While I love my mother dearly, when I was younger, I absolutely hated going to the store with her. It wasn’t for the typical kid reasons of her not letting me get cookies, or making me pick out generic brand cereal. (She was actually a saint in that department. We would get Double Stuf Oreos for me and originals for my step dad.) No, it was the fact that a typical grocery store visit could take anywhere from 15 minutes to hours. Even if we just needed milk and some rolls with dinner, which should only take five minutes if you really drug your feet, we risked running into people.
To say my mother is a social butterfly is an understatement. Everywhere we went, she was bumping into someone she knew. The conversations would go on, for what seemed like forever. But that’s my mother. She’s always had a talent for making people feel welcome and comfortable to share about their life. People she hasn’t seen in years, would want to open up to her. Some would laugh, some would cry, but all were always thrilled to see her.
As I’ve gotten older, I’ve noticed myself saying those four words we all fear growing up. “I am my mother.” There are times that I will do or say something, or stand a certain way, and the realization hits me like a ton of bricks. My God. I am my mother. But as I get older, I realize that there are worse things to be. (Obviously)
Just last week, I was waiting for my chai tea at an Einstein’s, when I noticed the lady in front me. It was a Wednesday morning, but for her, it was very apparently a Monday. She dropped her keys trying to grab her bagel, and as she started to walk off, she exhaled, “oh shit. I bought a coffee, too.” She trudged back over to wait in line for her coffee. Without missing a beat, I told her the whole week felt like a Monday. I was expecting a slight shrug, maybe a chuckle if I was lucky. But this lady agreed, then began to tell me about how her sister recently moved to the area, and she was under a lot of stress. Before I knew it, we had spent twenty minutes talking about our hometowns, goals, and future plans. As we waved ‘bye’ from the parking lot, I smiled to myself as again I thought, “I am my mother.”

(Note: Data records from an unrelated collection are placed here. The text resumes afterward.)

/-- **The Gibbs variational principle** (finite quantum system, density-matrix form): for a Hermitian
`H`, every real `β` and every density matrix `ρ` (`ρ ≥ 0`, `tr ρ = 1`),
`S(ρ) − β Re tr(ρ H) ≤ log Z_β(H)` with `Z_β(H) = tr e^{-βH}` and `S` the von Neumann entropy.
Equivalently the Gibbs state maximises `S − β E` / minimises the Helmholtz free energy `E − T S`,
whose minimum is `−T log Z` (`IsHermitian.vonNeumannEntropy_gibbsDensity` for the equality).
Proof: in an eigenbasis `ρ = V diag(p) V⋆`, `Re tr(ρH) = Σ pᵢ Kᵢᵢ` with `K = V⋆HV`; Gibbs' inequality
gives `Σ η(pᵢ) − β Σ pᵢ Kᵢᵢ ≤ log Σ e^{-βKᵢᵢ}`, and Peierls' inequality `Σ e^{-βKᵢᵢ} ≤ tr e^{-βK} = Z_β(H)`.
[cite: GustafsonSigal2003, §18.3 (18.12)–(18.13), Problem 18.9] [cite: Petz2008, §3.7 Exercise 13] -/
theorem IsHermitian.vonNeumannEntropy_sub_mul_le_log_partitionFn (hH : H.IsHermitian) (β : ℝ)
    {ρ : Matrix n n ℂ} (hρ : ρ.PosSemidef) (htr : ρ.trace = 1) :
    vonNeumannEntropy ρ - β * (ρ * H).trace.re ≤ Real.log (partitionFn β H).re := by
  haveI : Nonempty n := nonempty_of_trace_eq_one htr
  set V : Matrix n n ℂ := (hρ.1.eigenvectorUnitary : Matrix n n ℂ) with hV
  have hVu : V ∈ unitary (Matrix n n ℂ) := hρ.1.eigenvectorUnitary.prop
  set p : n → ℝ := hρ.1.eigenvalues with hp
  have hp0 : ∀ i, 0 ≤ p i := fun i => hρ.eigenvalues_nonneg i
  have hp1 : ∑ i, p i = 1 := sum_eigenvalues_eq_one hρ.1 htr
  -- the Hamiltonian in the eigenbasis of `ρ`
  set K : Matrix n n ℂ := star V * H * V with hK
  have hKh : K.IsHermitian := by
    have h := isHermitian_conjTranspose_mul_mul V hH
    rwa [← star_eq_conjTranspose] at h
  -- energy: `Re tr(ρH) = Σ pᵢ Re Kᵢᵢ`
  have hE : (ρ * H).trace.re = ∑ i, p i * (K i i).re := by
    have h1 : (ρ * H).trace = (diagonal (fun i => (p i : ℂ)) * K).trace := by
      conv_lhs => rw [hρ.1.eq_conj_diagonal]
      rw [trace_unitary_conj_mul]
    rw [h1, trace, Complex.re_sum]
    refine sum_congr rfl fun i _ => ?_
    rw [diag_apply, diagonal_mul, Complex.re_ofReal_mul]
  -- entropy: `S(ρ) = Σ η(pᵢ)`
  have hS : vonNeumannEntropy ρ = ∑ i, Real.negMulLog (p i) := vonNeumannEntropy_eq hρ.1
  -- Gibbs' inequality with `bᵢ = -β Re Kᵢᵢ`
  have hcl := sum_negMulLog_add_mul_le_log_sum_exp hp0 hp1 (fun i => -(β * (K i i).re))
  -- Peierls' inequality for `M = -βK`, and `tr e^{-βK} = Z_β(K) = Z_β(H)`
  have hM : (-(β : ℂ) • K).IsHermitian := isHermitian_neg_smul β hKh
  have hPe := hM.sum_exp_apply_le_trace_exp
  have hdiag : ∀ i, ((-(β : ℂ) • K) i i).re = -(β * (K i i).re) := by
    intro i
    simp [Matrix.smul_apply]
  simp only [hdiag] at hPe
  have hZK : (NormedSpace.exp (-(β : ℂ) • K)).trace = partitionFn β H := by
    rw [← partitionFn_unitary_conj (Unitary.star_mem hVu) β H, star_star]
    rfl
  rw [hZK] at hPe
  have hWpos : 0 < ∑ i, Real.exp (-(β * (K i i).re)) :=
    sum_pos (fun i _ => Real.exp_pos _) univ_nonempty
  have hlog := Real.log_le_log hWpos hPe
  have hsum : ∑ i, p i * -(β * (K i i).re) = -(β * ∑ i, p i * (K i i).re) := by
    rw [mul_sum, ← sum_neg_distrib]
    exact sum_congr rfl fun i _ => by ring
  rw [hS, hE]
  linarith [hcl, hlog, hsum]

/-- **The Gibbs variational principle, free-energy form** (`β > 0`): for every density matrix `ρ`,
`−β⁻¹ log Z_β(H) ≤ Re tr(ρH) − β⁻¹ S(ρ)` — the Helmholtz free energy `−T log Z` is below the free
energy `E(ρ) − T S(ρ)` of every state. [cite: GustafsonSigal2003, §18.3 (18.13), Problem 18.9]
[cite: Petz2008, §3.7 Exercise 13] -/
theorem IsHermitian.helmholtz_le_energy_sub_entropy_div (hH : H.IsHermitian) {β : ℝ} (hβ : 0 < β)
    {ρ : Matrix n n ℂ} (hρ : ρ.PosSemidef) (htr : ρ.trace = 1) :
    -(Real.log (partitionFn β H).re) / β ≤ (ρ * H).trace.re - vonNeumannEntropy ρ / β := by
  have h := hH.vonNeumannEntropy_sub_mul_le_log_partitionFn β hρ htr
  rw [div_le_iff₀ hβ, sub_mul, div_mul_cancel₀ _ hβ.ne']
  linarith

/-- **Trial states without entropy**: for every density matrix `ρ` and every real `β`,
`−log Z_β(H) ≤ β Re tr(ρH)` (drop `S(ρ) ≥ 0`). In particular (`β > 0`) every variational
(zero-temperature) energy upper bound is an upper bound on the free energy `−β⁻¹ log Z_β` at every
temperature.
[cite: GustafsonSigal2003, §18.3 (18.13)] -/
theorem IsHermitian.neg_log_partitionFn_le_mul_trace (hH : H.IsHermitian) (β : ℝ)
    {ρ : Matrix n n ℂ} (hρ : ρ.PosSemidef) (htr : ρ.trace = 1) :
    -Real.log (partitionFn β H).re ≤ β * (ρ * H).trace.re := by
  have h := hH.vonNeumannEntropy_sub_mul_le_log_partitionFn β hρ htr
  have hS := vonNeumannEntropy_nonneg hρ htr
  linarith

end VariationalPrinciple

/-! ### The Gibbs state attains the bound -/

section GibbsDensity

variable {H : Matrix n n ℂ}

/-- The Gibbs density matrix `ρ_β = Z_β⁻¹ e^{-βH}` represents the Gibbs state:
`tr(ρ_β A) = ⟨A⟩_β`. [cite: GustafsonSigal2003, §18.3 (18.12)] -/
theorem trace_gibbsDensity_mul (β : ℝ) (H A : Matrix n n ℂ) :
    (((partitionFn β H)⁻¹ • gibbsWeight β H) * A).trace = gibbsState β H A := by
  rw [smul_mul, trace_smul, gibbsState_apply, smul_eq_mul]

/-- `tr ρ_β = 1` whenever `Z_β ≠ 0` (always, for Hermitian `H` on a nonempty type): the Gibbs density
is normalised. [cite: GustafsonSigal2003, §18.3 (18.12)] -/
theorem trace_gibbsDensity (β : ℝ) (H : Matrix n n ℂ) (hZ : partitionFn β H ≠ 0) :
    ((partitionFn β H)⁻¹ • gibbsWeight β H).trace = 1 := by
  rw [trace_smul, smul_eq_mul, ← partitionFn, inv_mul_cancel₀ hZ]

/-- `ρ_β = Z_β⁻¹ e^{-βH} ≥ 0` for Hermitian `H` ("one-parameter family of positive operators").
[cite: GustafsonSigal2003, §18.3 (18.12)] -/
theorem IsHermitian.posSemidef_gibbsDensity (hH : H.IsHermitian) (β : ℝ) :
    ((partitionFn β H)⁻¹ • gibbsWeight β H).PosSemidef := by
  refine (posDef_gibbsWeight β hH).posSemidef.smul ?_
  rw [hH.partitionFn_eq_ofReal, ← Complex.ofReal_inv]
  exact Complex.zero_le_real.mpr (inv_nonneg.mpr (sum_nonneg fun i _ => (Real.exp_pos _).le))

/-- The Gibbs density through the functional calculus (spectral mapping): `ρ_β = g(H)` with
`g(x) = e^{-βx} / Σⱼ e^{-βEⱼ}`, i.e. `ρ_β = Σᵢ qᵢ P_{ψᵢ}` with the Boltzmann weights `qᵢ`.
[cite: GustafsonSigal2003, §18.3 Theorem 18.10 (proof)] -/
theorem IsHermitian.gibbsDensity_eq_cfc (hH : H.IsHermitian) (β : ℝ) :
    (partitionFn β H)⁻¹ • gibbsWeight β H =
      cfc (fun x : ℝ => (∑ j, Real.exp (-(β * hH.eigenvalues j)))⁻¹ * Real.exp (-(β * x))) H := by
  have hsmul : (-(β : ℂ) • H : Matrix n n ℂ) = (-β : ℝ) • H := by
    ext i j
    simp [Matrix.smul_apply, Complex.real_smul]
  have h1 : gibbsWeight β H = cfc (fun x : ℝ => Real.exp (-(β * x))) H := by
    have hfun : (fun x : ℝ => Real.exp (-(β * x))) = fun x => Real.exp ((-β) • x) := by
      funext x
      simp only [smul_eq_mul, neg_mul]
    rw [hfun, gibbsWeight, hsmul, cfc_comp_smul (-β) Real.exp H, CFC.real_exp_eq_normedSpace_exp]
  rw [cfc_const_mul (∑ j, Real.exp (-(β * hH.eigenvalues j)))⁻¹ (fun x : ℝ => Real.exp (-(β * x))) H,
    ← h1, hH.partitionFn_eq_ofReal, ← Complex.ofReal_inv]
  ext i j
  simp [Matrix.smul_apply, Complex.real_smul]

As I move forward in life, not knowing where I’ll go, what I’ll do, or who I’ll meet. The one thing I know, is I want to be my mother. Even though this life has been nothing but cruel to her, she wakes up each day and finds a reason to smile. Even when people are rude, she attacks with the “kill them with kindness” mentality. Every single day, she makes the lives of those around her better, simply because she’s in it. So even if I don’t know where I’ll be in a month, a year, or a decade, I know that, like my mother, I want to enrich the lives of those around me. Whether they are a friend or foe, I hope I leave each conversation thinking, “I am my mother.”
All photos from author.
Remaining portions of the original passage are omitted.